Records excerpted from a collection
+===+

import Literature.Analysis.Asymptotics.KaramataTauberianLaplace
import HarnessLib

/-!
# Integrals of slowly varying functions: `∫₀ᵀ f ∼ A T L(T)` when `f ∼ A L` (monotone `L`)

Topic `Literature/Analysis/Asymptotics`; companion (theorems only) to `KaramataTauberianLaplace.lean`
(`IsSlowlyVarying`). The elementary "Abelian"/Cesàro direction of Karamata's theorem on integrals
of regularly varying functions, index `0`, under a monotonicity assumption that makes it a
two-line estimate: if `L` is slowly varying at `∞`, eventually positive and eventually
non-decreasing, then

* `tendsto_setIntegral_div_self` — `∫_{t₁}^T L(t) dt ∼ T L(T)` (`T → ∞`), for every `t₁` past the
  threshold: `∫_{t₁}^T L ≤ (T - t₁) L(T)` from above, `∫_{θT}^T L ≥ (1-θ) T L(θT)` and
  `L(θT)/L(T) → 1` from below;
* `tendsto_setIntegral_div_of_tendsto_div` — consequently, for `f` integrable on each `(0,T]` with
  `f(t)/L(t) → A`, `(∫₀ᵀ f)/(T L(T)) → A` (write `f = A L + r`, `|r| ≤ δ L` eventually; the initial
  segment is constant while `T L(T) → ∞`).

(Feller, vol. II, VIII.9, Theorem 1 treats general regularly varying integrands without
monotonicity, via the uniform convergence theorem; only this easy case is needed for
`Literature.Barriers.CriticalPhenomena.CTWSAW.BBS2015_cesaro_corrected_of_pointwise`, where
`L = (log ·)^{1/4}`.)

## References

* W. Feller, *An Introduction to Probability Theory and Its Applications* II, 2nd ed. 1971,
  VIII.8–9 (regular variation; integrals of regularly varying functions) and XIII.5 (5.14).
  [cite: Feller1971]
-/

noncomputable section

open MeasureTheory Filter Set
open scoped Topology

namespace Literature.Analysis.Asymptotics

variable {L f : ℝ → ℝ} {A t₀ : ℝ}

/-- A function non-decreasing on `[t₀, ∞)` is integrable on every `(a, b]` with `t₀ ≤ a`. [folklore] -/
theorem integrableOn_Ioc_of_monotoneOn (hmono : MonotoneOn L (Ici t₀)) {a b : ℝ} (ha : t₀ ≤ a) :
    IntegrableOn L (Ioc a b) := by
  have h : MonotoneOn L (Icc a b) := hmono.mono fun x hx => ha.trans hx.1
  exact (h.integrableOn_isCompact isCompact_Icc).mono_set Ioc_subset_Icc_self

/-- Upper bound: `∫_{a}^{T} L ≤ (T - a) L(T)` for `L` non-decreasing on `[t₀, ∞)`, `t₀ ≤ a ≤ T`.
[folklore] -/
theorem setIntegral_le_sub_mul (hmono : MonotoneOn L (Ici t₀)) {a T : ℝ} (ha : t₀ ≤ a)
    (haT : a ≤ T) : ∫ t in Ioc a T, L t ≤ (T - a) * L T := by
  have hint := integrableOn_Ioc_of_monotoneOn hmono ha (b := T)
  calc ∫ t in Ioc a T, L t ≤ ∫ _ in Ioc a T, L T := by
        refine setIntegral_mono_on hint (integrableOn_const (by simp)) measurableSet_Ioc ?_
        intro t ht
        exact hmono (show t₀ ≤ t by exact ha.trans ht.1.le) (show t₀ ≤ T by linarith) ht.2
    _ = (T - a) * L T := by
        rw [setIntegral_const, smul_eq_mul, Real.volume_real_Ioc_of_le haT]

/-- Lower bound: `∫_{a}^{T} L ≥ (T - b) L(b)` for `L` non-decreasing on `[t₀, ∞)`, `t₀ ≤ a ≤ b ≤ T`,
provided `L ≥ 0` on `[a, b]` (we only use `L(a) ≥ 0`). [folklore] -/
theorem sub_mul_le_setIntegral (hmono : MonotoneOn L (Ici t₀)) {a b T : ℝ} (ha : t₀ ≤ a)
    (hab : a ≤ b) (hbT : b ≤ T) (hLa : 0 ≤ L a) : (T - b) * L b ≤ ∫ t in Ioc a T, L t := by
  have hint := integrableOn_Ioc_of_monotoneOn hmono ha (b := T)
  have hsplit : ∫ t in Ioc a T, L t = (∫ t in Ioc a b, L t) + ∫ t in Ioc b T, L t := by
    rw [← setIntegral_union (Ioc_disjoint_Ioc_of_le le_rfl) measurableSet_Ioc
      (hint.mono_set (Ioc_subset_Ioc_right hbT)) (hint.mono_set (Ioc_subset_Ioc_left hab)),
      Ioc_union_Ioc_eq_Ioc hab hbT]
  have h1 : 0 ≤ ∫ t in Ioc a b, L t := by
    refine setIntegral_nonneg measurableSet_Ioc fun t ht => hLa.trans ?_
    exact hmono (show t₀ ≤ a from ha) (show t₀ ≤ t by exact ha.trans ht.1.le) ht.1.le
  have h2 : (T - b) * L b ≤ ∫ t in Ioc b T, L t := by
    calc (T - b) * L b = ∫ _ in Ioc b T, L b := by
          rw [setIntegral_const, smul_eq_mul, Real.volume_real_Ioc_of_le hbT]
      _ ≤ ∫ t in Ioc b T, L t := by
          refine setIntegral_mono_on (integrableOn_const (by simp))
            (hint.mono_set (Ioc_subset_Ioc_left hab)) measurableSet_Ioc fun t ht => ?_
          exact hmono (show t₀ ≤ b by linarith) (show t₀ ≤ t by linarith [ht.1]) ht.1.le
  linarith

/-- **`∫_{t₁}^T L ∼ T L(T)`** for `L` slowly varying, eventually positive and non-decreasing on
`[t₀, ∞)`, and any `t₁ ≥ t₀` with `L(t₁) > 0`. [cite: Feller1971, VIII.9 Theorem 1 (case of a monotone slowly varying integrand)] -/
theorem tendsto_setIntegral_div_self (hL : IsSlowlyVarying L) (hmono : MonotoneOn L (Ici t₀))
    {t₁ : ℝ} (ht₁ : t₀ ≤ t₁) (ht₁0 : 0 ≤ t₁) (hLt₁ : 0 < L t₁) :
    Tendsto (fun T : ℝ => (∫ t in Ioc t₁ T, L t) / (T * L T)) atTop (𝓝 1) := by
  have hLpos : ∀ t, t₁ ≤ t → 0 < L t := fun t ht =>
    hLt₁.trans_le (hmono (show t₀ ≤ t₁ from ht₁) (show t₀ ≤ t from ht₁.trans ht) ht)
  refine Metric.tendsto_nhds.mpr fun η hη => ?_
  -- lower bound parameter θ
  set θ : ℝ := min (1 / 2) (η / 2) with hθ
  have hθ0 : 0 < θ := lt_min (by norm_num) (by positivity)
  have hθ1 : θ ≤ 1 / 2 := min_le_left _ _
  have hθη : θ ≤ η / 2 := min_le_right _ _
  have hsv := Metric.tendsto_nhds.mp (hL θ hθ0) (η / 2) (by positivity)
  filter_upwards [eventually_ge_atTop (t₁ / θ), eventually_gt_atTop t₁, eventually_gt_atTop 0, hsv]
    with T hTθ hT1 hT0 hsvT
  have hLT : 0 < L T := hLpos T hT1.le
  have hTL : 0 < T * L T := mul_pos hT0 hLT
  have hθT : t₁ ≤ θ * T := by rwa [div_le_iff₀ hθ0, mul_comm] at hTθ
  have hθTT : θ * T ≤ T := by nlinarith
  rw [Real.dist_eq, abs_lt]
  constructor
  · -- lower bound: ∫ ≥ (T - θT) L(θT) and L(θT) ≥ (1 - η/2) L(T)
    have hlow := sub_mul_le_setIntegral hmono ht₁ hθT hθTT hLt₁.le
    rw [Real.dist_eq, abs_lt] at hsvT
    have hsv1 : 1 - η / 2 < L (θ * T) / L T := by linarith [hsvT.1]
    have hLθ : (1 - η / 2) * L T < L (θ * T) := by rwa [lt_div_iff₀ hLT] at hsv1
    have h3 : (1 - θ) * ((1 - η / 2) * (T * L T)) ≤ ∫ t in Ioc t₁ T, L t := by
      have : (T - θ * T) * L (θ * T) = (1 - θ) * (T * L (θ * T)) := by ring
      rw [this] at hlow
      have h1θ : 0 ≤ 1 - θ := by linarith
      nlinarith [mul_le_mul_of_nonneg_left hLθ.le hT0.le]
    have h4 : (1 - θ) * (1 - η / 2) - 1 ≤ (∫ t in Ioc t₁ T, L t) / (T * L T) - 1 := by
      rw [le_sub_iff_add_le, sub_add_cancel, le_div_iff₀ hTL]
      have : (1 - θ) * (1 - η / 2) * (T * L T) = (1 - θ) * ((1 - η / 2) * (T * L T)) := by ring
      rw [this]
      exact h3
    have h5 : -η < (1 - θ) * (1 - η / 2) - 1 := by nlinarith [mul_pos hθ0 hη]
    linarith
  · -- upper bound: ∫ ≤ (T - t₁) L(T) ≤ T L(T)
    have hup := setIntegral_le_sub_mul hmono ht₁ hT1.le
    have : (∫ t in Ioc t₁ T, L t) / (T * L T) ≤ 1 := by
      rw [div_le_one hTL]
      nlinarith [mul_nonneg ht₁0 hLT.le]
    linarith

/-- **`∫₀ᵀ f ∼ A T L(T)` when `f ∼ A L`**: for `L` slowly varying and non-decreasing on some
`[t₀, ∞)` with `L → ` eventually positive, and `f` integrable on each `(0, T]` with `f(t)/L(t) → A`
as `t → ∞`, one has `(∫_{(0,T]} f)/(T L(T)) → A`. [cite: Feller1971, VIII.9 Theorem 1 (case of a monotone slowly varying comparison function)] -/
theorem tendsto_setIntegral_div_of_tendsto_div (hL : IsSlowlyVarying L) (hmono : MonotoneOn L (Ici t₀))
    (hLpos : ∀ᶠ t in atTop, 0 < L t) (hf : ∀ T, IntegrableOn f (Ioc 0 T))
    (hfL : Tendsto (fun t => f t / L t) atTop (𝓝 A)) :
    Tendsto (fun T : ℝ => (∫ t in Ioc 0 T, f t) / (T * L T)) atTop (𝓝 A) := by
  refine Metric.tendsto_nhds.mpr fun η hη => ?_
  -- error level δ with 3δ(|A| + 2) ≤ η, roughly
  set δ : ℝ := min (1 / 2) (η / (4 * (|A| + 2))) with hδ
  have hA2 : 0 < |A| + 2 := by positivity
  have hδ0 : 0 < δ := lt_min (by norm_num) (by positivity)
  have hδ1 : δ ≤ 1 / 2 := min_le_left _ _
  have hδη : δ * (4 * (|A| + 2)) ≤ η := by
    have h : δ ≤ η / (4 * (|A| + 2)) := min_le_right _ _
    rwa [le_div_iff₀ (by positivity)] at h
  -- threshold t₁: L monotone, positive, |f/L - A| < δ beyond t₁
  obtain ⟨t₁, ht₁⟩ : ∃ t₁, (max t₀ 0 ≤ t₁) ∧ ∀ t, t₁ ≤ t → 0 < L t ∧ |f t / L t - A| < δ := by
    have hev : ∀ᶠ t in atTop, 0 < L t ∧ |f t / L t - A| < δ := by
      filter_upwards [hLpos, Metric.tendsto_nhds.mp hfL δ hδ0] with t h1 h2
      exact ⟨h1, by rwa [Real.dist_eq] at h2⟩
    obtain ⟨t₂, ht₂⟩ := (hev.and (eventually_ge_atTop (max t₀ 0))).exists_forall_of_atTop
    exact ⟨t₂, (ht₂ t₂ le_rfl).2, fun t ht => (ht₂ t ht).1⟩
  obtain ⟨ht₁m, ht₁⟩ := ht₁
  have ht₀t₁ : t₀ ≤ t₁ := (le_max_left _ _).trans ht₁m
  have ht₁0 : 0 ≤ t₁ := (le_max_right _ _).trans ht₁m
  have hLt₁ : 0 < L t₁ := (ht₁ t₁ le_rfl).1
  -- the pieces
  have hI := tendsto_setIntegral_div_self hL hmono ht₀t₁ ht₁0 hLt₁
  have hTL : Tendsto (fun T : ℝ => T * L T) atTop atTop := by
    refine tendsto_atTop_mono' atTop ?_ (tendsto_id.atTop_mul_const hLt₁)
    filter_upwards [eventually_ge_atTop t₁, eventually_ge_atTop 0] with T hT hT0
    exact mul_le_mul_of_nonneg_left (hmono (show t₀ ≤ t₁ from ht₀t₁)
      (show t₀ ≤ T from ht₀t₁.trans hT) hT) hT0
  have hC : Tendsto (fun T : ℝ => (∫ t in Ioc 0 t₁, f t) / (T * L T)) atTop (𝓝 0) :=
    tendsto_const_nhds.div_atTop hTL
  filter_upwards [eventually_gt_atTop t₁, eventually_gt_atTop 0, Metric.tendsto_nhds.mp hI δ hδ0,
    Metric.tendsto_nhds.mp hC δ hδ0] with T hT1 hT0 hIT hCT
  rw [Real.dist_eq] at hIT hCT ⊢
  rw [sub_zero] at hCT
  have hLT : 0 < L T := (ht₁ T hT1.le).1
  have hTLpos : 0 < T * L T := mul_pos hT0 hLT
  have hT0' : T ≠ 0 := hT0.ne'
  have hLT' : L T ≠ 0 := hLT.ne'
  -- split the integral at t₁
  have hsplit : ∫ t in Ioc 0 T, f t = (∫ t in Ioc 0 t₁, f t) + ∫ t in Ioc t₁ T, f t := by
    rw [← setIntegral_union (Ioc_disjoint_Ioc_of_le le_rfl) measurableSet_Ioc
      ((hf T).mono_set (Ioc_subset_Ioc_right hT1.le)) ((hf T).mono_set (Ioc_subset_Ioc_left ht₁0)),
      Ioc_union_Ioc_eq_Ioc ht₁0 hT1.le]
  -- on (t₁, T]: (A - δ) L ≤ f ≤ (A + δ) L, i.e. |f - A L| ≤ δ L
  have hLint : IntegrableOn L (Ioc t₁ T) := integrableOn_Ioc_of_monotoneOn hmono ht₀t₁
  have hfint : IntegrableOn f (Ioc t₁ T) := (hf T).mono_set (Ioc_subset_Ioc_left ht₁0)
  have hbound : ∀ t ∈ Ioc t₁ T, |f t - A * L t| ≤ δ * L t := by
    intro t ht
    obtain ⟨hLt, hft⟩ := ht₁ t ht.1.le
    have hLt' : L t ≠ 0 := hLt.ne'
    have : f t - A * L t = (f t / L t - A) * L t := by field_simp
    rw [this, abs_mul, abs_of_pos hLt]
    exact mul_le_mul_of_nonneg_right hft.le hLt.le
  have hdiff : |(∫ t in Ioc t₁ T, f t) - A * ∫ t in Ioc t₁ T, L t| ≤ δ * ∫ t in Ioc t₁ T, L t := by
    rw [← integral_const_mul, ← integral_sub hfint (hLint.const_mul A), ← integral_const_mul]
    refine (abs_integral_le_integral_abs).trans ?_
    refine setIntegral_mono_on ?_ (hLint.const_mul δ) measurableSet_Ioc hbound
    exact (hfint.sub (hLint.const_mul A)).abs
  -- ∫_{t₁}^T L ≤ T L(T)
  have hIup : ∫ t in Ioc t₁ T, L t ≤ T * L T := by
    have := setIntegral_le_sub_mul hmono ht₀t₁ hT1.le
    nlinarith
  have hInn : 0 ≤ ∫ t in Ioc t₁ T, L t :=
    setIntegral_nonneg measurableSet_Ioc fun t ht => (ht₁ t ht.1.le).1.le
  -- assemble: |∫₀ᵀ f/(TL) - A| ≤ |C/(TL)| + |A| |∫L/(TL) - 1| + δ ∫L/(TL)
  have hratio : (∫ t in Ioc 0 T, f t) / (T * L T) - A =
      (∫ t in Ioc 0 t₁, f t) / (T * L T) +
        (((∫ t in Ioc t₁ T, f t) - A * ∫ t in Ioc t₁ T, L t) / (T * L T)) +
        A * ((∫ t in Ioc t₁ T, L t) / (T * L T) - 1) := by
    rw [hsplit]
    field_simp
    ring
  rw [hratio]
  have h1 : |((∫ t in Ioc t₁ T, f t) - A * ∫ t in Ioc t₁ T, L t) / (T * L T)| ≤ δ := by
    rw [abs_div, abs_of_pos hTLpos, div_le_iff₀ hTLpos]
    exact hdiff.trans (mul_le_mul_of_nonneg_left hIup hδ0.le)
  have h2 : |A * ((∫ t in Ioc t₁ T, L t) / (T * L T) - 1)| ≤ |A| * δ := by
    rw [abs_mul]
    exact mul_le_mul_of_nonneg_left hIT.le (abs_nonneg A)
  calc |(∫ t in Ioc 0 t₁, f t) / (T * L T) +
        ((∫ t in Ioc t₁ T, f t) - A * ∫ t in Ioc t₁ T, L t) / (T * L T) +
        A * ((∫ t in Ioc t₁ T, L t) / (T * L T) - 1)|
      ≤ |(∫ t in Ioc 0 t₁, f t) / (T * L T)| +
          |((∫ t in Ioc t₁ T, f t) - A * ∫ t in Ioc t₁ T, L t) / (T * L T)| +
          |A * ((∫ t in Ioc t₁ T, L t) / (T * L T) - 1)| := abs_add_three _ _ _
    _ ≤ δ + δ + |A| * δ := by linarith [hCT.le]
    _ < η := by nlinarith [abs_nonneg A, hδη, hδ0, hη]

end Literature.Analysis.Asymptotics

+===+

• TASK BRIEF:
Only the lines from the one that holds "L T) - 1) := by" through the end of the records should appear in the answer, each restated exactly.

• ANSWER SECTION:
        A * ((∫ t in Ioc t₁ T, L t) / (T * L T) - 1) := by
    rw [hsplit]
    field_simp
    ring
  rw [hratio]
  have h1 : |((∫ t in Ioc t₁ T, f t) - A * ∫ t in Ioc t₁ T, L t) / (T * L T)| ≤ δ := by
    rw [abs_div, abs_of_pos hTLpos, div_le_iff₀ hTLpos]
    exact hdiff.trans (mul_le_mul_of_nonneg_left hIup hδ0.le)
  have h2 : |A * ((∫ t in Ioc t₁ T, L t) / (T * L T) - 1)| ≤ |A| * δ := by
    rw [abs_mul]
    exact mul_le_mul_of_nonneg_left hIT.le (abs_nonneg A)
  calc |(∫ t in Ioc 0 t₁, f t) / (T * L T) +
        ((∫ t in Ioc t₁ T, f t) - A * ∫ t in Ioc t₁ T, L t) / (T * L T) +
        A * ((∫ t in Ioc t₁ T, L t) / (T * L T) - 1)|
      ≤ |(∫ t in Ioc 0 t₁, f t) / (T * L T)| +
          |((∫ t in Ioc t₁ T, f t) - A * ∫ t in Ioc t₁ T, L t) / (T * L T)| +
          |A * ((∫ t in Ioc t₁ T, L t) / (T * L T) - 1)| := abs_add_three _ _ _
    _ ≤ δ + δ + |A| * δ := by linarith [hCT.le]
    _ < η := by nlinarith [abs_nonneg A, hδη, hδ0, hη]

end Literature.Analysis.Asymptotics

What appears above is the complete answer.